This shared foundation means that a skill learned in one framework transfers directly to another: tool description quality matters the same way (the LLM uses the description to decide when and how to call the tool, regardless of framework); flat inputSchema designs are easier for any LLM to fill correctly; connection pooling is important in all five (the initialize handshake adds 100–500ms on every reconnect); and MCP server uptime is relevant to all five regardless of how their orchestration layers differ.
LangChain — the adapter layer and persistent connections
LangChain's MCP integration goes through langchain-mcp-adapters, a library maintained by the LangChain team. Its main abstraction is MultiServerMCPClient, an async context manager that handles transport negotiation (stdio or HTTP/SSE), the MCP handshake sequence, and tool translation. Calling await client.get_tools() returns a list of LangChain BaseTool objects where each tool's schema comes from the MCP server's inputSchema and each tool's description comes from the MCP server's tool description field.

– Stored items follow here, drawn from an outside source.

import Summits.ABC.IUTFork.Joshi.ArithTeichmullerSpace
import Literature.AnabelianGeometry.AbsoluteAnabelian.GaloisPadicLogIntegers
import HarnessLib

/-!
# Joshi, *Arithmetic Teichmüller spaces I* §9 — the functors from `𝔍(X,E)` to "Mochizuki's anabelian landscape"
# (`Π ↷ 𝒪^▹_{Ē}`, `𝒪^*_{Ē}`, `𝒪^{×μ}_{Ē}`), "prime-strips à la Joshi" as LABELED copies, and the global space `∏_℘ 𝔍(X,L_℘)`

Record file of the abc-iut cell, branch E (seat abc-iut-E-t1; rung LADDER-ABC:A2.E; plan/E OBJECTS heading E3,
ASSIGNMENTS row E-t1 "J1 §§9–11"); sequel to `ArithTeichmullerSpace` (p428170). TAKES NO SIDE on [IUTchIII]
Cor. 3.12 or on any author; typed ≠ proved ≠ endorsed. Source: K. Joshi, arXiv 2106.11452 (unrefereed), §9
"Relationship to Mochizuki's Anabelian Landscape" (render chunks p0024–p0025) and §8 Thm (th:main4) (chunk p0023).
[claim: Joshi2021ATS1, status: disputed]

WHAT IS TYPED.
* §1 The monoids of the landscape on the FIXED algebraic closure `Q̄_p = PadicAlgCl p` (Mathlib, `p`-adic = spectral
  norm) are the TREE's ([AbsTopIII] Def. 3.1 (i), `Literature.AnabelianGeometry.AbsoluteAnabelian`, files
  `MLFGaloisModel` / `GaloisPadicLogIntegers`): `integersClosure ℚ_[p] (PadicAlgCl p)` = `𝒪_{Q̄_p}` (`= {‖x‖ ≤ 1}`,
  `PadicAlgCl.mem_integersClosure_iff`), `nonzeroIntegers` = `𝒪^▹ = 𝒪 − {0}`, `unitSubmonoid` = `𝒪^*` (`= {‖x‖ = 1}`,
  `PadicAlgCl.mem_unitSubmonoid_iff`), with `smul_mem_nonzeroIntegers` / `smul_mem_unitSubmonoid` (Galois preserves
  them); `𝒪^{×μ} = 𝒪^*/μ` is the tree's `Literature.IUT.HodgeArakelov.KummerStructures.UnitsModTorsion` — nothing is
  re-declared here (§9 chunk p0024: "Both these notations were introduced and used extensively in [IUT]"). The only
  local lemma is the one-line `norm_galois` (Galois automorphisms are isometries, Mathlib `spectralNorm_eq_of_equiv`).
* §2 The action `Π^temp(Y/E′) ↷ 𝒪^▹_{Ē′}` "via the surjection `Π^temp(Y/E′) → G_{E′}` and the tautological action of
  `G_{Ē′}`" (chunk p0025), through the tree's augmentation `TemperedCurve.aug : Π^temp → G_{ℚ_p}`: `piSmul`,
  `piSmul_mem_nonzeroIntegers`. Joshi's FUNCTORS (pa:anab-functors) (chunk p0025; Thm (th:main4.5) (4), chunk p0022)
  "`(Y/E′, E′ ↪ K) ↦ Π^temp(Y/E′;K) ↷[K] 𝒪^*_{Ē′}`, … `↷[K] 𝒪^{×μ}`, … `↷[K] 𝒪^▹_{Ē′}`, where `[K]` means that the field `K` is
  used to compute the algebraic closure of `E′`" are typed as `ATSObj.landscape A : LandscapeDatum p` = (the group
  `Π^temp(Y/E′)`, its action on `Q̄_p` through `G_{ℚ_p}`, and the LABEL `K`): in the tree the algebraic closure is the
  fixed `AlgebraicClosure ℚ_[p]`, and "computed inside `K`" is exactly the label (cf. `UntiltPoints.algCl` in
  `ArithTeichmullerAction`: the identification with the copy inside `K_y` is a datum there).
* §3 "PRIME-STRIPS À LA JOSHI" (chunk p0025: "`𝓕 = Π^temp(Y/E) ↷[K] 𝒪^▹_{Ē}` … `𝓕^{⊢×}_K := G_E ↷[K] 𝒪^×_{Ē}` … there exist
  many distinctly labeled prime-strips"): `landscape_injective_label` (distinct labels, distinct data — the
  "many"), `landscape_relabel` (the `Aut(Π)`-relabelling does not touch the strip). OUR prime-strips are
  `Literature.IUT.HodgeTheaters.BasePrimeStrips` (`DPrimeStrip`), `…FrobenioidBridgeModels` (`FPrimeStrip`),
  `Literature.IUT.HodgeArakelov.KummerPrimeStripCategories` (`FTimesMuPrimeStrip`) — cited BY NAME only; the
  table-level dictionary (Rosetta Stone Fragment 3, [Joshi2024ATS3] §8.5–8.6) is seat E-t17's `RosettaFragments34`.
* §4 Thm (th:main4) (chunk p0023): "the Arithmetic Teichmuller Space associated to `X/L` … `𝔍(X,L) = ∏_℘ 𝔍(X,L_℘)`" —
  `GlobalATSObj`: a family of local objects over the FINITE places (one residue characteristic `p ℘` each); the
  archimedean factors ("by design the classical Teichmuller space", chunk p0004) are not in the tree and are omitted
  (INTERFACE BOUNDARY). [Joshi2024ATS3] Lemma 2.1.6 ("each holomorphoid provides a unique object of
  `𝔍(X/L) = ∏_{v} 𝔍(X/L_v)`") targets this type (seat E-t5).
Deliberately NOT here: (pa:diff-from-iut) / Remark 2 (E6 attach points — locator rows only, plan/E); the Artin–Hasse
identification `𝒢(𝒪_{ℂ_p^♭}) ≅ Ĝ_m(𝒪_{ℂ_p^♭})` (Lemma (le:artin-hasse-exp), a statement about objects not typed); §10
(theta-values locus: heading E2, seat E-t3); §11 (self-similarity: P4, not on a path to S per plan/E/ASSIGNMENTS §1).
-/

noncomputable section

namespace Summit.ABC.IUTFork.Joshi

open Literature.AnabelianGeometry.SemiGraphs (TemperedCurve GQp)
open Literature.AnabelianGeometry.AbsoluteAnabelian (nonzeroIntegers unitSubmonoid smul_mem_nonzeroIntegers
  smul_mem_unitSubmonoid)

variable {p : ℕ} [Fact p.Prime]

/-! ## 1. Galois isometry on the fixed `Q̄_p` (the monoids `𝒪`, `𝒪^▹`, `𝒪^*` are the tree's) -/

/-- **Galois automorphisms of `Q̄_p/ℚ_p` are isometries** for the `p`-adic norm of `PadicAlgCl p` — a one-line
consequence of Mathlib's `spectralNorm_eq_of_equiv` (the spectral norm only depends on the minimal polynomial);
kept because no tree lemma has this exact shape (`MLFGaloisModelRigidity.norm_galois` is about `Hom`). [folklore] -/
theorem norm_galois (σ : GQp p) (x : PadicAlgCl p) : ‖σ x‖ = ‖x‖ :=
  (spectralNorm_eq_of_equiv σ x).symm

/-- Galois preserves `𝒪^▹_{Q̄_p}` = the tree's `nonzeroIntegers ℚ_[p] (PadicAlgCl p)` ([AbsTopIII] Def. 3.1 (i) typing,
`smul_mem_nonzeroIntegers`). [folklore] -/
theorem galois_mem_nonzeroIntegers (σ : GQp p) {x : PadicAlgCl p} (hx : x ∈ nonzeroIntegers ℚ_[p] (PadicAlgCl p)) :
    σ x ∈ nonzeroIntegers ℚ_[p] (PadicAlgCl p) :=
  smul_mem_nonzeroIntegers σ hx

/-- Galois preserves `𝒪^*_{Q̄_p}` = the tree's `unitSubmonoid ℚ_[p] (PadicAlgCl p)` (`smul_mem_unitSubmonoid`). [folklore] -/
theorem galois_mem_unitSubmonoid (σ : GQp p) {x : PadicAlgCl p} (hx : x ∈ unitSubmonoid ℚ_[p] (PadicAlgCl p)) :
    σ x ∈ unitSubmonoid ℚ_[p] (PadicAlgCl p) :=
  smul_mem_unitSubmonoid σ hx

/-! ## 2. `Π^temp(Y/E′) ↷ 𝒪^▹` through the augmentation, and Joshi's landscape functors -/

/-- The action of `Π^temp(Y/E′)` on `Q̄_p` "via the surjection `Π^temp(Y/E′) → G_{E′}` and the tautological action" (§9
chunk p0025), through the tree's augmentation `Y.aug : Π^temp(Y/E′) → G_{ℚ_p}` (image `G_{E′}`). [claim: Joshi2021ATS1, status: disputed] -/
def piSmul (Y : TemperedCurve p) (g : Y.PiTemp) (x : PadicAlgCl p) : PadicAlgCl p := Y.aug g x

/-- The action is by isometries. [folklore] -/
theorem norm_piSmul (Y : TemperedCurve p) (g : Y.PiTemp) (x : PadicAlgCl p) : ‖piSmul Y g x‖ = ‖x‖ :=
  norm_galois _ x

/-- `Π^temp(Y/E′) ↷ 𝒪^▹`: the action preserves the tree's monoid of nonzero integers `nonzeroIntegers ℚ_[p] (PadicAlgCl p)`.
[folklore] -/
theorem piSmul_mem_nonzeroIntegers (Y : TemperedCurve p) (g : Y.PiTemp) {x : PadicAlgCl p}
    (hx : x ∈ nonzeroIntegers ℚ_[p] (PadicAlgCl p)) : piSmul Y g x ∈ nonzeroIntegers ℚ_[p] (PadicAlgCl p) :=
  galois_mem_nonzeroIntegers _ hx

/-- `Π^temp(Y/E′) ↷ 𝒪^*` (the tree's `unitSubmonoid ℚ_[p] (PadicAlgCl p)`). [folklore] -/
theorem piSmul_mem_unitSubmonoid (Y : TemperedCurve p) (g : Y.PiTemp) {x : PadicAlgCl p}
    (hx : x ∈ unitSubmonoid ℚ_[p] (PadicAlgCl p)) : piSmul Y g x ∈ unitSubmonoid ℚ_[p] (PadicAlgCl p) :=
  galois_mem_unitSubmonoid _ hx

/-- `piSmul` is an action: the identity acts trivially … [folklore] -/
theorem piSmul_one (Y : TemperedCurve p) (x : PadicAlgCl p) : piSmul Y 1 x = x := by
  simp [piSmul]

/-- … and products act as composites. [folklore] -/
theorem piSmul_mul (Y : TemperedCurve p) (g h : Y.PiTemp) (x : PadicAlgCl p) :
    piSmul Y (g * h) x = piSmul Y g (piSmul Y h x) := by
  simp [piSmul, map_mul, AlgEquiv.mul_apply]

/-- **A datum of "Mochizuki's anabelian landscape" à la Joshi**: a topological group `Π` ACTING (action laws
recorded) on `Q̄_p` preserving the monoid `𝒪^▹_{Q̄_p}` (the tree's `nonzeroIntegers ℚ_[p] (PadicAlgCl p)`; hence acting on
`𝒪^*`, `𝒪^{×μ}`), TOGETHER WITH A LABEL — the algebraically closed perfectoid field "used to compute the algebraic
closure" (§9 chunk p0025: "`Π^temp(Y/E′;K) ↷[K] 𝒪^*_{Ē′}` means that the field `K` is used to compute the algebraic
closure of `E′`"; "there exist many distinctly labeled primes strips `𝓕^{⊢×}_K`"). In the tree the algebraic closure is
the fixed `PadicAlgCl p`; the label is what distinguishes the copies. Nearest tree object: [AbsTopIII] Def. 3.1 (i)
model data `Literature.AnabelianGeometry.AbsoluteAnabelian.ModelMLFGaloisData` (`Π_k ↠ G_k`; there the augmentation is
ONTO `Gal(k̄/k)`, here the action comes through `G_{ℚ_p}` with image `G_{E′}`, and a label is added). Continuity of
the action is not recorded (the augmentation `TemperedCurve.aug` is continuous; the Krull action on the discrete
`Q̄_p` is not the point here). [claim: Joshi2021ATS1, status: disputed] -/
structure LandscapeDatum (p : ℕ) [Fact p.Prime] : Type 1 where
  /-- the group `Π` -/
  Γ : Type
  [group : Group Γ]
  [topologicalSpace : TopologicalSpace Γ]
  /-- its action on `Q̄_p` -/
  smul : Γ → PadicAlgCl p → PadicAlgCl p
  /-- action law: the identity acts trivially -/
  smul_one : ∀ x, smul 1 x = x
  /-- action law: products act as composites -/
  smul_mul : ∀ g h x, smul (g * h) x = smul g (smul h x)
  /-- … preserving `𝒪^▹` -/
  smul_mem : ∀ (g : Γ) {x : PadicAlgCl p}, x ∈ nonzeroIntegers ℚ_[p] (PadicAlgCl p) →
    smul g x ∈ nonzeroIntegers ℚ_[p] (PadicAlgCl p)
  /-- the label `K` -/
  label : Untilt p

attribute [instance] LandscapeDatum.group LandscapeDatum.topologicalSpace

namespace ATSObj

variable {X : TemperedCurve p}

/-- **Joshi's functor to the anabelian landscape, on objects** ((pa:anab-functors), chunk p0025; Thm (th:main4.5)
(4), chunk p0022): "`(Y/E′, E′ ↪ K) ↦ Π^temp(Y/E′;K) ↷[K] 𝒪^▹_{Ē′}`" (and the `𝒪^*`, `𝒪^{×μ}`, `Ē′^*` variants, which are
sub- or quotient data of this one) — "the prime strip (in Mochizuki's notation) `𝓕 = Π^temp(Y/E) ↷[K] 𝒪^▹_{Ē}`" à la
Joshi. [claim: Joshi2021ATS1, status: disputed] -/
def landscape (A : ATSObj X) : LandscapeDatum p where
  Γ := A.Y.PiTemp
  smul := piSmul A.Y
  smul_one := piSmul_one A.Y
  smul_mul := piSmul_mul A.Y
  smul_mem g _ hx := piSmul_mem_nonzeroIntegers A.Y g hx
  label := A.U

/-- The label of the landscape datum is the perfectoid field of the object (the forgetful functor
`(Y/E′, E′ ↪ K) ↦ K`). [folklore] -/
theorem landscape_label (A : ATSObj X) : A.landscape.label = A.U := rfl

/-! ## 3. "Many distinctly labeled prime-strips" -/

/-- **"there exist many distinctly labeled prime strips `𝓕^{⊢×}_K := G_E ↷[K] 𝒪^×_{Ē}`"** (§9 chunk p0025), typed: objects
with different perfectoid fields have different landscape data (the label is part of the datum) — in particular
the `ℂ_p`-object of `ATSObj.nonempty` and any object with another `K`. A triviality of the typing recording WHERE
the plurality sits: in the label, not in the group action (which is the same `G_{E′}`-action on the one `𝒪^▹_{Q̄_p}`
for all labels). [claim: Joshi2021ATS1, status: disputed] -/
theorem landscape_injective_label {A B : ATSObj X} (h : A.landscape = B.landscape) : A.U = B.U := by
  rw [← landscape_label A, ← landscape_label B, h]

/-- The underlying (unlabeled) action depends only on the curve `Y/E′`: two objects over the same `Y` give the
SAME group acting in the SAME way — Joshi §9 Remark 2 (chunk p0029) read on the typing: "the variation … arises
because of the variation of `(X/E, E ↪ K) ∈ 𝔍(X,E)`", i.e. through the label. [folklore] -/
theorem landscape_smul_eq_of_Y_eq {A B : ATSObj X} (h : A.Y = B.Y) :
    HEq A.landscape.smul B.landscape.smul := by
  cases A; cases B; cases h; rfl

/-! ## 4. The global arithmetic Teichmüller space `∏_℘ 𝔍(X,L_℘)` (finite places) -/

/-- **Thm (th:main4)** (chunk p0023): "the Arithmetic Teichmuller Space associated to `X/L` … is given as a product
category `𝔍(X,L) = ∏_℘ 𝔍(X,L_℘)` where `℘` runs over all the inequivalent, non-trivial valuations of `L`". Typed over
an index type `ι` of FINITE places with residue characteristics `pOf ℘` and the local curves `X ℘ = X ×_L L_℘` with
their tempered fundamental groups: an object is a family of local objects. INTERFACE BOUNDARY: the archimedean
factors ("the classical Teichmuller space", §8 chunk p0019) and the number field `L` itself are not typed; this is
the target type of [Joshi2024ATS3] Lemma 2.1.6 (holomorphoid ↦ object of `∏_v 𝔍(X/L_v)`, seat E-t5).
[claim: Joshi2021ATS1, status: disputed] -/
def _root_.Summit.ABC.IUTFork.Joshi.GlobalATSObj (ι : Type) (pOf : ι → ℕ) [∀ ℘, Fact (pOf ℘).Prime]
    (X : ∀ ℘ : ι, TemperedCurve (pOf ℘)) : Type 1 :=
  ∀ ℘ : ι, ATSObj (X ℘)

/-- The global space is non-empty (componentwise `(X_℘, ℂ_{p_℘}, id)`; Thm (th:main4) (2) "an anabelian variation
providing the adelic tempered fundamental group" then holds componentwise by `ATSObj.variation`). [folklore] -/
theorem _root_.Summit.ABC.IUTFork.Joshi.GlobalATSObj.nonempty (ι : Type) (pOf : ι → ℕ) [∀ ℘, Fact (pOf ℘).Prime]
    (X : ∀ ℘ : ι, TemperedCurve (pOf ℘)) : Nonempty (GlobalATSObj ι pOf X) :=
  ⟨fun ℘ => (ATSObj.nonempty (X ℘)).some⟩

end ATSObj

end Summit.ABC.IUTFork.Joshi

end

The most consequential production decision in a LangChain MCP integration is where in the application lifecycle you open the MultiServerMCPClient connection. The wrong answer — opening it per request inside a FastAPI endpoint handler — adds 100–500ms to every agent invocation (the initialize handshake roundtrip) and hides connection-level instability behind retry noise: if the MCP server is degraded but responding slowly, per-request reconnects cause cascading latency without ever triggering a clear error. The right answer is to open the client once at application lifespan startup:
from contextlib import asynccontextmanager
from fastapi import FastAPI
from langchain_mcp_adapters.client import MultiServerMCPClient
@asynccontextmanager
async def lifespan(app: FastAPI):
async with MultiServerMCPClient({
"search": { "url": "https://search.internal/mcp", "transport": "streamable_http" },
"db": { "command": "python", "args": ["-m", "db_mcp"], "transport": "stdio" },
}) as client:
app.state.mcp_tools = await client.get_tools()

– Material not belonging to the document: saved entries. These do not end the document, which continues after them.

/-- **"`Ш_AJ(K_n, A)` is finite" read for `E`: `Ш(E/K_n)[p^∞]` is finite** (LMZ Thm. B (III): "the
Shafarevich–Tate groups `Ш_BK(K_n, A)` and `Ш_AJ(K_n, A)` introduced in §3 coincide. In particular,
`Ш_AJ(K_n, A)` is finite for all `n ≥ 0`"; Def. 3.3: "`Ш_BK(E, A) = Sel(E, A)/Sel(E, A)_div` … is
finite"; for `E`, `Ш_AJ(K_n, A) = Ш(E/K_n)[p^∞]` and `Ш_BK = Ш(E/K_n)[p^∞]/div`, flag `LMZ-T`), on the
tree's `WeierstrassCurve.sha` of the base change to `K_n`.
[cite: LeiMastellaZhao2025, Thm. B (III), Def. 3.3, Def. 3.5 (arXiv:2409.11966v2 pp. 7–8, 18)] -/
def LayerShaPrimaryFinite (n : ℕ) : Prop :=
  haveI : FiniteDimensional K (κ.layer n) := κ.finiteDimensional_layer_holds n
  haveI : NumberField (κ.layer n) := NumberField.of_module_finite K (κ.layer n)
  Set.Finite {x : (W.baseChange (κ.layer n)).sha | ∃ k : ℕ, p ^ k • x = 0}

/-- **"`Ш_AJ(K_n, A) = 0`" read for `E`: `Ш(E/K_n)[p^∞] = 0`** — no non-zero class of `Ш(E/K_n)` is
killed by a power of `p` (LMZ Thm. B (V); for `E`, `Ш_AJ(K_n, A) = Sel_{p^∞}(E/K_n)/(E(K_n) ⊗ ℚ_p/ℤ_p) =
Ш(E/K_n)[p^∞]`, flag `LMZ-T`; the currency of `MatarNekovar2019.thm67_sha_primary_trivial_of_irreducible`
at `n = 0`). [cite: LeiMastellaZhao2025, Thm. B (V) and Def. 3.5 (arXiv:2409.11966v2 pp. 8, 18)] -/
def LayerShaPrimaryTrivial (n : ℕ) : Prop :=
  haveI : FiniteDimensional K (κ.layer n) := κ.finiteDimensional_layer_holds n
  haveI : NumberField (κ.layer n) := NumberField.of_module_finite K (κ.layer n)
  ∀ (x : (W.baseChange (κ.layer n)).sha) (k : ℕ), p ^ k • x = 0 → x = 0

end Hypotheses

/-! ## Part 2. The theorems (named facts, statements only; hypotheses as printed, read for `f = f_E`) -/

section Facts

variable (W : WeierstrassCurve ℚ) [W.IsGloballyMinimal] (K : Type) [Field K] [NumberField K]
  (p : ℕ) [Fact p.Prime] (κ : ZpExtension K p) (𝔭 𝔭' : HeightOneSpectrum (𝓞 K))

/-- **Lei–Mastella–Zhao 2025, Theorem B (I)–(III) (Appendix A; after Matar, Acta Arith. 201 (2021)),
read for `f = f_E`: in the Gross setting at an ODD supersingular prime with `a_p = 0`, both signed
Selmer groups `Sel^±(E/K_∞)` over the anticyclotomic tower are COFREE OF CORANK ONE over `Λ`,
`corank_{ℤ_p} Sel_{p^∞}(E/K_n) = p^n` and `Ш(E/K_n)[p^∞]` is finite for every `n`.** Printed (arXiv v2,
App. A): "Theorem B. Let `f` be a normalized cuspidal eigen-newform of even weight `k` and level `Γ₀(N)`.
Let `K` be an imaginary quadratic field with coprime-to-`Np` discriminant `d_K ≠ −3, −4` and satisfying
(Heeg.). Assume moreover `N ≥ 5` if `N⁻ = 1`, and `N⁺ > 3` and `k ≥ 4` if `N⁻ ≠ 1`. Let `p` be a prime
such that: (i) `p` splits in `K`, and does not divide the class number `h_K`; (ii') `p ∤ 2(k−1)!Nφ(N)`;
(iii') `a_p(f) = 0`; (iv) For any `w ∣ N` in `K` and any `w' ∣ w` in `K_∞`, the group `A^{G_{K_∞,w'}}` is
divisible; (v') The class `z_{f,K}` is globally primitive, i.e., `z_{f,K} ∉ ϖH¹(K, T)`. Moreover,
`pα₁ ≠ …α₀` and `pα₂ ≠ −p^{k−2}α₀`; (vi) `Sel(K, A) ≃ 𝔽/𝒪 · z_{f,K}`; (vii) `p` is unramified in `𝔽`.
Then: (I) the Selmer modules `Sel^+(K_∞, A)` and `Sel^−(K_∞, A)`, whose definitions are recalled in
§A.2.4, are cofree of corank one over `Λ`; (II) for all `n ≥ 0`, `corank_𝒪(Sel(K_n/A)) = p^n`; (III) the
Shafarevich–Tate groups `Ш_BK(K_n, A)` and `Ш_AJ(K_n, A)` introduced in §3 coincide. In particular,
`Ш_AJ(K_n, A)` is finite for all `n ≥ 0`." Remark A.1 (4): "if `k = 2`, then the conditions on `α₁, α₂`
are superfluous". (I) = Prop. A.16 ("The `Λ`-modules `X^±_∞` are free of rank 1") with Prop. A.9.
TRANSCRIBED at `k = 2` for `E/ℚ` elliptic of conductor `N` (`Setting`: globally minimal model `W`, `p`
odd, good supersingular with `a_p = 0` = (iii'), `K` imaginary quadratic, `p = 𝔭𝔭'` split and `p ∤ h_K`
= (i), `κ` anticyclotomic; (vii) void), `N⁻ = 1` (every prime dividing `N` splits,
`SatisfiesHeegnerHypothesis`; `5 ≤ N`), `d_K ≠ −3, −4` (flag `coprime-disc`), (ii') as
`p ∤ 2·N·φ(N)` (`(k−1)! = 1`), (iv) as `LocalTorsionDivisibleAtBad`, and (v')/(vi) on a Heegner point
`P = y_K ∈ E(K)` of level `N` (`IsHeegnerPoint`) as `P ∉ pE(K)`, `rank_ℤ E(K) = 1`, `Ш(E/K)[p^∞] = 0`
(flag `LMZ-z`). CONCLUSIONS: (I) on every Pontryagin-dual datum of `Sel^ε(E/K_∞) =
Kobayashi2003.signedSelmerInfty (W⁄K) κ ε` (flag `LMZ-local-condition`), for every topological
generator `γ` (`Λ = ℤ_p⟦T⟧`, `T = γ − 1`) and each sign `ε`: `X^ε` finitely generated, FREE, of `finrank`
one; (II) `LayerSelmerCorankEq … n (p^n)`; (III) `LayerShaPrimaryFinite … n` (flag `LMZ-T`). At `p = 3`
the printed conditions read `3 ∤ N φ(N) h_K`, `d_K ≠ −3, −4`. Size XL (Kobayashi/Lei `±`-theory over the
tower, generalized Heegner modules, Prop. A.13–A.16); no `_holds`.
[cite: LeiMastellaZhao2025, Thm. B (I)–(III), Remark A.1, Prop. A.9, Prop. A.16, §A.4 (arXiv:2409.11966v2 pp. 18–26)]
[cite: KleineMatarRamdorai2026, Thm. 2.11 (restating Matar2021ActaArith; standing p ≥ 5)]
[cite: Matar2021ActaArith] -/
def leiMastellaZhao2025_thmB : Prop :=
  ∀ (_ : Setting W K p κ 𝔭 𝔭') (N : ℕ) [NeZero N], (W.conductorNorm ℤ : ℕ) = N → 5 ≤ N →
    SatisfiesHeegnerHypothesis N K → NumberField.discr K ≠ -3 → NumberField.discr K ≠ -4 →
    -- (ii') at `k = 2`: `p ∤ 2·(k−1)!·N·φ(N) = 2Nφ(N)`
    ¬ p ∣ 2 * N * Nat.totient N →
    -- (iv) = (Tama.)
    LocalTorsionDivisibleAtBad W K p κ N →
    -- (v') and (vi), read on the Heegner point `y_K = P`
    ∀ (P : (W.baseChange K).toAffine.Point), IsHeegnerPoint N W K P →
      (¬ ∃ Q : (W.baseChange K).toAffine.Point, p • Q = P) →
      (W.baseChange K).mordellWeilRank = 1 →
      (∀ (x : (W.baseChange K).sha) (k : ℕ), p ^ k • x = 0 → x = 0) →
    -- (I) `X^+` and `X^−` free of rank one over `Λ`
    (∀ (γ : absoluteGaloisGroup K), κ.IsTopGenerator γ → ∀ (ε : ℤˣ)
        (D : SignedSelmerDualData (W.baseChange K) κ γ ε),
        Module.Finite (IwasawaAlgebra p) D.X ∧ Module.Free (IwasawaAlgebra p) D.X ∧
          Module.finrank (IwasawaAlgebra p) D.X = 1) ∧
    -- (II) and (III), layer by layer
    (∀ n : ℕ, LayerSelmerCorankEq W K p κ n (p ^ n) ∧ LayerShaPrimaryFinite W K p κ n)

/-- **Lei–Mastella–Zhao 2025, Theorem B (IV)–(V) (Appendix A; after Matar 2021), read for `f = f_E`:
if in addition the Heegner point is not divisible by `p` LOCALLY at `v ∣ p`, then the Pontryagin dual
`X(E/K_∞)` of `Sel_{p^∞}(E/K_∞)` is FREE OF RANK TWO over `Λ` and `Ш(E/K_n)[p^∞] = 0` for every
`n`.** Printed (continuing Theorem B): "Suppose in addition that `loc_v(z_{f,K}) ∉ ϖH¹_f(K_v, T)`, then
we have (IV) `Sel(K_∞, A)^∨` is free of rank 2 over `Λ`; (V) `Ш_AJ(K_n, A) = 0` for all
`n ∈ ℤ_{≥0} ∪ {∞}`" (§A.4, "Proof of Theorem B, part 2": (V) from Cor. 5.4 (2) and (III); (IV) from
Remark 5.2 (ii) and Cor. A.12); LMZ §1.2: "Matar [Mat21a; Mat21b] … show[ed] that the `p`-primary
Shafarevich–Tate groups of `E` in the anticyclotomic `ℤ_p`-tower are once again trivial, whereas the
Pontryagin dual of `Sel_{p^∞}(E/K_∞)` is a free `Λ`-module of rank two". TRANSCRIBED with the binders of
`leiMastellaZhao2025_thmB` plus (Loc.prim.) at `𝔭` as `HeegnerPointLocallyIndivisible` (flag `LMZ-z`);
(IV) on every Pontryagin-dual datum `WeierstrassCurve.SelmerDualData (W⁄K) κ γ` of `Sel_{p^∞}(E/K_∞) =
selmerInfty` (finitely generated, FREE, `finrank` two over `Λ = ℤ_p⟦T⟧`); (V) as
`LayerShaPrimaryTrivial … n` for every FINITE `n` (flag `n = ∞ only`, here: `n = ∞` dropped — weaker
than print). Size XL; no `_holds`.
[cite: LeiMastellaZhao2025, Thm. B (IV)–(V) and §A.4 (arXiv:2409.11966v2 pp. 18, 25–26)]
[cite: Matar2021ActaArith] [cite: Matar2021RNT] -/
def leiMastellaZhao2025_thmB_locPrim : Prop :=
  ∀ (_ : Setting W K p κ 𝔭 𝔭') (N : ℕ) [NeZero N], (W.conductorNorm ℤ : ℕ) = N → 5 ≤ N →
    SatisfiesHeegnerHypothesis N K → NumberField.discr K ≠ -3 → NumberField.discr K ≠ -4 →
    ¬ p ∣ 2 * N * Nat.totient N →
    LocalTorsionDivisibleAtBad W K p κ N →
    ∀ (P : (W.baseChange K).toAffine.Point), IsHeegnerPoint N W K P →
      (¬ ∃ Q : (W.baseChange K).toAffine.Point, p • Q = P) →
      (W.baseChange K).mordellWeilRank = 1 →
      (∀ (x : (W.baseChange K).sha) (k : ℕ), p ^ k • x = 0 → x = 0) →
      -- the extra hypothesis: (Loc.prim.) at `v = 𝔭`
      HeegnerPointLocallyIndivisible W K p 𝔭 P →
    -- (IV) `X(E/K_∞)` free of rank two over `Λ`
    (∀ (γ : absoluteGaloisGroup K), κ.IsTopGenerator γ →
        ∀ (D : WeierstrassCurve.SelmerDualData (W.baseChange K) κ γ),
        Module.Finite (IwasawaAlgebra p) D.X ∧ Module.Free (IwasawaAlgebra p) D.X ∧
          Module.finrank (IwasawaAlgebra p) D.X = 2) ∧
    -- (V) `Ш(E/K_n)[p^∞] = 0` for all `n`
    (∀ n : ℕ, LayerShaPrimaryTrivial W K p κ n)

yield # server runs here; client stays open
app = FastAPI(lifespan=lifespan)
Error propagation in LangChain works through ToolException. When an MCP tool call returns isError: true or the MCP connection itself fails, the adapter raises a ToolException, which the AgentExecutor or create_react_agent injects back into the agent's observation step. This means MCP errors become observations in the ReAct loop — the LLM sees the error text and can decide to retry with different parameters, try an alternative tool, or report failure. The practical implication is that a flapping MCP server (intermittently returning errors) produces a lot of expensive LLM retry traffic before any human notices the failure.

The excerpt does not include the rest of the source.